A+| A| A-
No Breather for Food Subsidy Bill
Farm support payment schemes, aimed at compensating farmers when market prices fall below a certain predetermined price level, work differently in different countries. The article “Price Deficiency Payments and Minimum Support Prices: A Study of Selected Crops in India” (EPW, 19 May 2018) by T Haque and P K Joshi had recommended schemes similar to the Price Loss Coverage programme of the United States as an alternative to the agricultural minimum support price programme in India. This article debates the inferences made, in particular, why price deficiency payment schemes such as the Bhavantar Bhugtan Yojana, will not reduce the food subsidy bill.
Agricultural price support schemes, especially the minimum support prices (MSPs), have been a contentious issue in India. In this context, the Madhya Pradesh (MP) government’s experiment with the Bhavantar Bhugtan Yojana (BBY) between October 2017 and September 2018—a price deficiency payment scheme wherein farmers received the difference money as a government guarantee when they failed to garner the minimum price for the crop they produced—received much attention as a potentially viable alternative of the MSPs.

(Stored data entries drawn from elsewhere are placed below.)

import Mathlib.RingTheory.Norm.Transitivity
import Mathlib.NumberTheory.NumberField.InfinitePlace.Basic
import Mathlib.RingTheory.Ideal.Norm.AbsNorm
import Literature.NumberTheory.DiophantineGeometry.FaltingsHeight
import HarnessLib

/-!
# Faltings' isogeny inequality for elliptic curves: the global bookkeeping

Topic `NumberTheory/DiophantineGeometry`; a proofs-only sibling of `FaltingsHeight.lean`
(theorems only: no definitions, no named facts), serving the named fact
`WeierstrassCurve.stableFaltingsHeight_le_of_isogeny` (`h_F(E') ≤ h_F(E) + ½ log deg φ` for an
isogeny `φ : E → E'` over a number field `K`; Faltings 1983, §3 Lemma 5, recalled in
Gaudron–Rémond 2014, §2.3).

## The printed proof and what is proved here

Faltings (Lemma 5 and its proof): over the ring of integers `R` of a field of semistable
reduction, `φ` extends to the Néron models and `φ^* : ω_{A₂} → ω_{A₁}` is an injective map of
metrized line bundles on `Spec R` whose norm at every infinite place is multiplied by
`√(deg φ)` (`‖φ^*α‖² = (i/2)∫ φ^*α ∧ φ^*ᾱ = deg φ · ‖α‖²`), whence
`h(A₂) = h(A₁) + ½ log deg φ − [K:ℚ]⁻¹ log #(ω_{A₁}/φ^*ω_{A₂})` and the last term is `≥ 0`.

For elliptic curves and the closed formula of the tree
(`WeierstrassCurve.stableFaltingsHeight`:
`12[K:ℚ] h_F(E) = log N(𝔇) − Σ_{σ : K → ℂ} (log|σΔ_W| + 6 log covol(Λ_{W,σ}))`, `𝔇` the
denominator ideal of `j`, `Λ_{W,σ}` the period lattice of `ω_W = dx/(2y + a₁x + a₃)` under `σ`)
the same computation reads as follows. Write `φ^*ω_{W'} = α ω_W` with `α ∈ Kˣ` (Silverman,
*AEC*, III.5) and put `μ := Δ_{W'} α¹² / Δ_W ∈ Kˣ` (the ratio `φ^*β'/β` of Silverman's
coordinate-free sections `β = Δ ω^{⊗12}`, Silverman 1986, proof of Prop. 1.1). Then

* (archimedean) for every `σ : K → ℂ` the isogeny is `z ↦ σ(α) z` on `ℂ/Λ_{W,σ} → ℂ/Λ_{W',σ}`
  with `σ(α)Λ_{W,σ} ⊆ Λ_{W',σ}` of index `deg φ` (*AEC* VI.4.1), so
  `|σα|² covol(Λ_{W,σ}) = deg φ · covol(Λ_{W',σ})` — this is `‖φ^*α‖² = deg φ ‖α‖²`;
* (finite) at every finite place `v`, `v(𝔇_{W'}) ≤ v(𝔇_W) + v(μ)` — this is the integrality of
  `φ^*` on Néron differentials over a field of semistable reduction, i.e. `#(ω/φ^*ω') ≥ 1`;
  in particular `N(𝔇_{W'}) ≤ N(𝔇_W) · |N_{K/ℚ}(μ)|`;
* (global) by the product formula `Σ_σ log|σμ| = log|N_{K/ℚ} μ|`, and the two displays give
  `12[K:ℚ](h_F(E') − h_F(E)) = 6[K:ℚ] log deg φ + (log N𝔇' − log N𝔇 − log|Nμ|) ≤ 6[K:ℚ] log deg φ`.

This file proves the **global step** and the **lattice-theoretic form of the archimedean
step**, unconditionally:

* `Literature.NumberTheory.DiophantineGeometry.sum_log_norm_embedding_eq`: for `x ∈ Kˣ`,
  `Σ_{σ : K →+* ℂ} log‖σ x‖ = log|N_{K/ℚ}(x)|` (the archimedean half of the product formula,
  Mathlib's `Algebra.norm_eq_prod_embeddings`);
* `Literature.NumberTheory.DiophantineGeometry.absNorm_mul_abs_norm_le`: for integral ideals
  `I, J` and `a, b ∈ 𝓞_K`, `I·(a) ⊆ J·(b)` implies `N(J)·|N(b)| ≤ N(I)·|N(a)|` (the finite step
  in norm form, from Mathlib's `Ideal.absNorm_dvd_absNorm_of_le`);
* `WeierstrassCurve.norm_sq_mul_complexPeriod_le_of_lattice_le`: if `aΛ ⊆ Λ'` has index `≤ n`
  for Néron-type period lattices `Λ, Λ'` of models `V, V'` over `ℂ`, then
  `|a|² · complexPeriod V ≤ n · complexPeriod V'` (Mathlib's
  `ZLattice.covolume_div_covolume_eq_relIndex'` and the tree's
  `PeriodPair.covolume_mulLeft_lattice`);
* `WeierstrassCurve.stableFaltingsHeight_le_of_multiplier`: **the reduction** — for elliptic
  `W, W'` over `K`, `n ≥ 1` and `α ∈ Kˣ` satisfying the archimedean inequalities
  `|σα|² · complexPeriod(W^σ) ≤ n · complexPeriod(W'^σ)` for all `σ` and the finite inequality
  `N(𝔇_{W'}) ≤ N(𝔇_W)·|N_{K/ℚ}(Δ_{W'}α¹²/Δ_W)|`, one has `h_F(W') ≤ h_F(W) + ½ log n`.

What is **not** here (and keeps `stableFaltingsHeight_le_of_isogeny` a named fact): the
existence of the multiplier `α ∈ K` of a `K`-isogeny with the archimedean property at every
embedding (analytic representation of the base-changed isogeny, *AEC* VI.4.1, with kernel of
order `deg φ`), and the finite inequality (Néron models / reduction of isogenies over a field of
semistable reduction). No statement of the tree is changed.

## References

* [Faltings1986FinitenessTranslation] G. Faltings, *Finiteness theorems for abelian varieties
  over number fields*, in Cornell–Silverman, *Arithmetic Geometry*, Ch. II, §3, Lemma 5 and its
  proof.
* [GaudronRemondPeriodes2014] É. Gaudron, G. Rémond, *Théorème des périodes et degrés minimaux
  d'isogénies*, Comment. Math. Helv. 89 (2014), §2.3 (the inequality recalled, any
  normalisation).
* [Silverman1986] J. H. Silverman, *Heights and elliptic curves*, in Cornell–Silverman, Ch. X,
  Prop. 1.1 and its proof (the section `β = Δ ω^{⊗12}`).
* [SilvermanAEC2009] J. H. Silverman, *The Arithmetic of Elliptic Curves*, 2nd ed., III.5,
  Thm. VI.4.1.
-/

noncomputable section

Though the pilot has been rolled back by the MP government towards the end of 2018, the significance of such alternative strategies in the overall discourse on agricultural price support policy will always remain pertinent, and so will be any critical discussion on this issue. In the first place the BBY appears to be a rather problematic mix of two safety net payment programmes implemented by the United States (US) government—namely the Price Loss Coverage (PLC) and the Agriculture Risk Coverage–County (ARC-CO).